4. Bölüm

1.9K 88 16
                                    

 
Oy vermeyi ve yorum yapmayı unutmayınız.

Ortalık yangın yeri

  2 gün önceki girişimimin sonucu hüsrandı. Aslan benden kaçınıyor, ona olan özlemimi arttırmaktan başka bir şey yapmıyordu.

   Hayatımda altı sene geriye, geçmişe, dönmek beni sarsmışken, olaylara adapte olmak bir o kadarda zordu.

  Henüz gerçekleşmemiş geleceği bilmek bendeki tuhaf dürtüleri uyandırıyor, ortalığı karıştırma hissiyatımı arttırıyordu.

  Tarihin önemli olaylarını hatırladığım gibi yaymakta istiyordum ama bunun benim hayatıma edeceği etkiyi kestiremiyordum. Şuanlık sadece kendi hayatım için mücadele edecektim.

   Tanıdık bir melodi odayı doldurduğunda elim telefonuma gitti.

  Eski marka iPhone'um bana göz kırparken fazla beklemeden aramayı yanıtladım. Arayan kişi altı sene sonrasında bile yakın arkadaşım olan Eraydı.

   "Efendim" yataktan kalkıp aynanın karşısına geçtim, tişörtümü kaldırıp bedenime bakarken görüntüden pek hoşnut değildim. Altı sene önce, yani bu zamanlar midemden sıkıntı çektiğimi hatırlıyordum. Doğru düzgün yemek yiyememekle birlikte yediğimide çıkartıyordum. Ne kadar reflüden şüphelensemde bunun sadece psikolojik bir rahatsızlık olduğunu çok sonradan anlamıştık.

  Okul hayatım zor geçiyordu ve sorumluluklarımı yerine getirmek çok zordu. Sıkıntılar çeksemde sorunsuz bir şekilde bitirdiğim okulumdan memnundum.

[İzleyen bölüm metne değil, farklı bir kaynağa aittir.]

import Literature.MathematicalPhysics.QuantumFieldTheory.Balaban1983to89.B9Thm34PPrimeKernelFinal
import Literature.MathematicalPhysics.QuantumFieldTheory.Balaban1983to89.B9Thm34PKernelUniform
import Literature.MathematicalPhysics.QuantumFieldTheory.Balaban1983to89.B9Eq365RemainderKernelUniform

/-!
# `Balaban1983to89.B9Thm34PPrimeKernelUniform` — [Balaban1985BackgroundPropagators] THEOREM 3.4 p. 400 / p. 403, THE `R(U)`-CLAUSE: (3.68) FOR
# `P′(A) = P(U′U) − P(U)` IN THE PRINTED KERNEL FORM `[|P′(A;x,x′)|, |(∇P′(A))(x,x′)|, |(P′(A)∇*)(x,x′)|, |(∇P′(A)∇*)(x,x′)|] ≦
# Kα₁[1, (Lʲη)⁻¹, (Lʲη)⁻¹, (Lʲη)⁻²](L^{j′}η)^{−d}e^{−(δ₀/4)d(y,y′)}` AND THE `R(U)`-CLAUSE COMPLETE IN KERNEL FORM, BOTH WITH THE CONSTANTS CHOSEN
# BEFORE THE LATTICE: `∃ a₁ > 0 ∃ K ∀ (T_η, k, {Ω_j}, U, …) ∀ α₁ ≦ a₁ ∀ A` (FILE 52 of the Sect. B programme of cell `lit-balaban`, seat r06 gen 21;
# FILE 33's §4/§5 re-quantified)

statement-level skeleton of published theorems with citation tags; proofs where landed; nothing here is a claim about the Yang–Mills mass gap

CITATION HEADER (lean-in-tree rule).  B9 = T. Bałaban, *Propagators for lattice gauge theories in a background field*, Commun. Math. Phys.
**99** (1985) 389–434 [Balaban1985BackgroundPropagators] (held `paper:balaban1985-cmp99-background-propagators`; journal page = PDF page + 388):
Theorem 3.4 p. 400 [PDF 12] L7–10 «There exists a positive constant a₁ such that the operators G′(U), (Q′(U)G′²(U)Q′*(U))⁻¹, R(U), G(U) extend
to configurations U′U for α₁ ≦ a₁ as analytic functions of A. The extended operators satisfy all the inequalities of Theorems 3.1–3.3
correspondingly»; p. 403 [PDF 15] «These results imply that the operators R(U), P(U) = I − R(U) extend analytically to the domain (3.37) and
satisfy the same bounds, e.g. the operator P(U′U) satisfies the bounds (3.49). Moreover we have P(U′U) = P(U) + P′(A), |P′(A;x,x′)|,
|(DP′(A))_μ(x,x′)|, |(P′(A)D*)_ν(x,x′)|, |(DP′(A)D*)_{μν}(x,x′)| ≦ O(1)α₁[1, (Lʲη)⁻¹, (Lʲη)⁻¹, (Lʲη)⁻²](L^{j′}η)^{−d}e^{−(1/2)δ₀d(y,y′)} for x ∈ Δ(y),
y ∈ Λ_j, x′ ∈ Δ(y′), y′ ∈ Λ_{j′}. (3.68) The remainder can be written explicitly in terms of the operators introduced until now by writing the
expansions of the operators determining P(U′U).» (the printed KERNEL shape = `B6RandomWalkKernel.HasKernelBound`, kernels for the pairing of p. 393,
block volume weight `v(y′) = (L^{j′}η)^d`); p. 399 [PDF 11] L1–3 «Let us stress that the constants in the formulations of both theorems do not depend
on the sequence {Ω_j}, j = 0, 1, …, k, if the conditions (2.1), (2.2) are satisfied»; Theorem 3.1 p. 397 [PDF 9] («dependent on d and L only»,
(3.42)); (3.25) p. 394; (3.49) p. 399; (3.57) p. 401, (3.59)–(3.67) pp. 402–403; Theorem 3.2 (3.48) p. 398; the p. 398 scale-transfer remark after
(3.47); (3.19)/(3.21) pp. 393–394; (3.37) p. 396.  [4] = [Balaban1984PropagatorsII] T. Bałaban, *Propagators and renormalization transformations for
lattice gauge theories. II*, Commun. Math. Phys. **96** (1984) 223–250: Lemma 2.1 p. 234 [PDF 12] (no dependence on the torus, k or {Ω_j}),
(2.51)–(2.55) p. 232, (2.66) p. 234, (2.68) p. 235.  Rows B9.Eq3.68 × B9.Thm3.4 × B9.Eq3.49 × B9.Eq3.66 (cells only; no row head changes).

WHY THIS FILE (B9-CLOSURE §3 item 4, §5 item 2 (M); FILE 33 HONEST SCOPE (iv) «`a₁`, `K` packaged existentially AFTER the lattice is fixed (values
depend on `d, L, δ₀, B_G, B₁, κ_Q, c_F, C_q, a₀, M₂Σ‖bᵢ‖, d₀` and the scale-transfer constants only)»; INTERFACES-r06 §46/§47 RECIPE).  FILE 33
states (3.68)/(3.49) in the printed kernel form as `∀ (lattice, background, letters) ∃ a₁ ∃ K ∀ α₁ ∀ A`.  Here (as in FILES 45–51) the p. 398 /
[4] Lemma 2.1 scale transfer is hypothesised in its printed uniform form (ONE function `Λ : (0,∞) → [1,∞)` for the family) and the quantifiers are
re-ordered; FILE 33's per-lattice callees are replaced by their uniform twins (FILE 45 `thm34_Gp_uniform`/`thm34_Cinv_uniform`, FILE 49
`thm34_Gp_kernel_uniform`, FILE 50 `remainder365_kernel_uniform`, FILE 51 `thm34_P_kernel_uniform`), invoked before the lattice.

WHAT IS PROVED (2 theorems: 0 `def`, 0 sorry, 0 new named facts; standard axioms).
* §1 **`thm34_pPrime_kernel_uniform`** — FILE 33 `thm34_pPrime_kernel_final` (THERE EXISTS `C⁻¹(U′U)`, two-sided inverse of
  `Q′(U′U)G′²(U′U)Q′*(U′U)`, such that `P(U′U) = P(U) + P′(A)` and `P′(A) = B9Eq360Vprime.pPrime G′ G′(U′U) Q′* Q′*(U′U) C⁻¹ C⁻¹(U′U) Q′ Q′(U′U)`
  (read on the sites through `rep`) has the printed kernel bounds `|P′(A)(x,x′)| ≦ Kα₁e^{−(δ₀/4)d}v(y′)⁻¹`, `|(∇_kP′(A))(x,x′)|, |(P′(A)∇*_l)(x,x′)| ≦
  Kα₁(Lʲη)⁻¹e^{−(δ₀/4)d}v⁻¹`, `|(∇_kP′(A)∇*_l)(x,x′)| ≦ Kα₁(Lʲη)⁻²e^{−(δ₀/4)d}v⁻¹`) with the quantifier order `∃ a₁ > 0 ∃ K ≧ 0 ∀ S T U g blk kQ sQ
  cfun w (axioms, [4] Lemma 2.1, scale transfer with the GIVEN Λ(·), (3.19)/(3.24)/(3.60) data, Theorem 3.1 for G′(U) = (Δ′_a(U))⁻¹ as block
  majorants AND kernel bounds, the (3.19) letters with a section `rep`, Theorem 3.2 for U) ∀ α₁ ≦ a₁ ∀ A kF sF … ∀ (3.57)/(3.59) letters` — hypotheses
  inside the `∀` = FILE 33's (= FILE 30's) VERBATIM (named binders), less `hrepr` (moved before) and with `hST` in the uniform form; `a₁`, `K` =
  FILE 33's values read at `Λ(1/100)` with the uniform twins' thresholds/constants.
* §2 **`thm34_R_kernel_uniform`** — FILE 33 `thm34_R_kernel_final` (THE `R(U)`-CLAUSE COMPLETE IN KERNEL FORM: one `C⁻¹(U′U)` with
  `P(U′U) = P(U) + P′(A)`, the four (3.49) kernel bounds for `P(U′U)` at `K` and the four (3.68) kernel bounds for `P′(A)` at `Kα₁`, rate `δ₀/5`)
  with the same quantifier order — FILE 51 `thm34_P_kernel_uniform` and §1 invoked before the lattice, the two `C⁻¹(U′U)` identified by uniqueness
  of the two-sided inverse.  (FILE 33's per-lattice statements follow by instantiation with `Λf := fun _ => Λ`.)

PROOF.  FILE 33's proofs verbatim after the re-ordering (scripted: `work/unif.py` + `work/gen52.py` in the seat folder): the uniform callees and
every continuity threshold/bound (`exists_threshold_of_continuousAt`, `exists_bound_of_continuousAt` for `θ₃₆₃`, `κ₃₈₅`, `κ₃₆₆`, all read at
`Λ(1/100)`) BEFORE the lattice; inside, the callees' `∀`-clauses are applied to the lattice data (`replace h := h T U blk …`), then FILE 33's
letter bookkeeping, §2 `pPrime_five_words` and §3 `hasKernelBound_pPrime_words` of FILE 33 BY NAME.

HONEST SCOPE / NOT CLAIMED.  As FILE 33: Theorems 3.1/3.2 FOR `U` are the INPUTS — the file certifies «Thms 3.1–3.2 for U ⇒ (3.68)/(3.49) at U′U»
with the print's quantifier order, not the bounds for a general background (row heads B9.Eq3.68 / B9.Eq3.49 / B9.Thm3.4 unchanged); the letters
`∇`, `∇*` are the single-direction difference letters of (3.42)'s kernel hypotheses; the rates `δ₀/4` (§1) / `δ₀/5` (§2) vs the printed `½δ₀` and
the exponents `1/100` are ONE admissible bookkeeping of «the same bounds … with different constants» (p. 403); the uniformity displayed is
uniformity in `(S, T, 𝔅, blk)`, `U`, the operators, the letters, the section `rep` and the kernel weights `(v, c_K)` AT FIXED input constants
`(δ₀, κ_Q, B_G, B₁, c_F, C_q, a₀, d₀, M₂, Λ(·))`, `κ`, `(𝔸, b)` — the print's «dependent on d and L only» is this composed with Theorems 3.1/3.2's
own uniformity and [4] Lemma 2.1; the Hölder sentence after (3.49) is not treated; (3.37) read blockwise.  NOT summit progress.

RELATED IN THE TREE, NOT DUPLICATED (searched 2026-08-23: `lean search 'pPrime_kernel_uniform|R_kernel_uniform' --decl` = ∅): FILE 33
`B9Thm34PPrimeKernelFinal` (`thm34_pPrime_kernel_final`/`thm34_R_kernel_final` per-lattice; §1–§3 `hasMajorantHom_word349₂`, `pPrime_five_words`,
`hasKernelBound_pPrime_words` USED BY NAME), FILE 45 `B9Thm34SectBUniform`, FILE 49 `B9Thm34GpKernelUniform`, FILE 50 `B9Eq365RemainderKernelUniform`,
FILE 51 `B9Thm34PKernelUniform`, gen 9/10 `B9Ineq363Vprime`/`B9Ineq366Vprime`, `B9Eq360Vprime` (`pOp`, `pPrime`, `eq368`, `inv_sub_inv_of_367`),
FILE 17 `B6RandomWalkSection` — all USED BY NAME; no existing module modified.
-/

noncomputable section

   "Oğlum beni duyuyor musun?"

  Dağılan dikkatimi yüksek ses çektiğinde kulağıma dayadığım telefon aklıma yeni gelmişti.

   "Ne, ne diyordun en son?"

   "Ohooo diyorum ki okul açılmadan şöyle bir kafamızı mı dağıtsak?"

  Tek ayağımın üzerine ağırlığımı verirken düşündüm. Kafamda yeni planlar yerine otururken olumlu cevap verdim.

    "Bana uyar saat ve konumu mesaj atarsın."

    "Cidden mi? Her zamanki gibi reddedersin diye düşünmüştüm. Neyse kararını değiştirmeden kapatıyorum."

  Suratıma kapanan telefon ile sırıttım, bu akşam umarım eğlenebilirdik.

   ***

     "Oha oğlum ne yaptın kendine?"

   Eray şaşkın bir şekilde üzerime bakarken sırıttım.

    Beyaz neredeyse iç göstericek bol bir gömlek giymiştim. Gömlek hemen belimde biterken kollarımı kaldırınca karın bölgem gözüküyordu.

   Altıma klasik buz rengi kot giyerken boynuma gümüş, göğüslerimin arasına sarkan bir kolye takmıştım. Saatim yüzüklerim ve beyaz spor ayakkabılarım ile muhteşemdim.

    "Biliyorum Mükemmelim."

   Eray kolumdan tutup beni köşede koltuklardan birine çektiğinde oturdum.

     "Sende var bir haller. Biranda bu kadar değişmen imkansız. Anlat hemen neler oluyor?"

  Hevesle koluma asılan arkadaşıma, sonrada çevreme baktım.

   "Konuşuruz bunları elbette ama burası kimin evi?"

    Eray sönmeyen heyecanı ile kollarını açtı.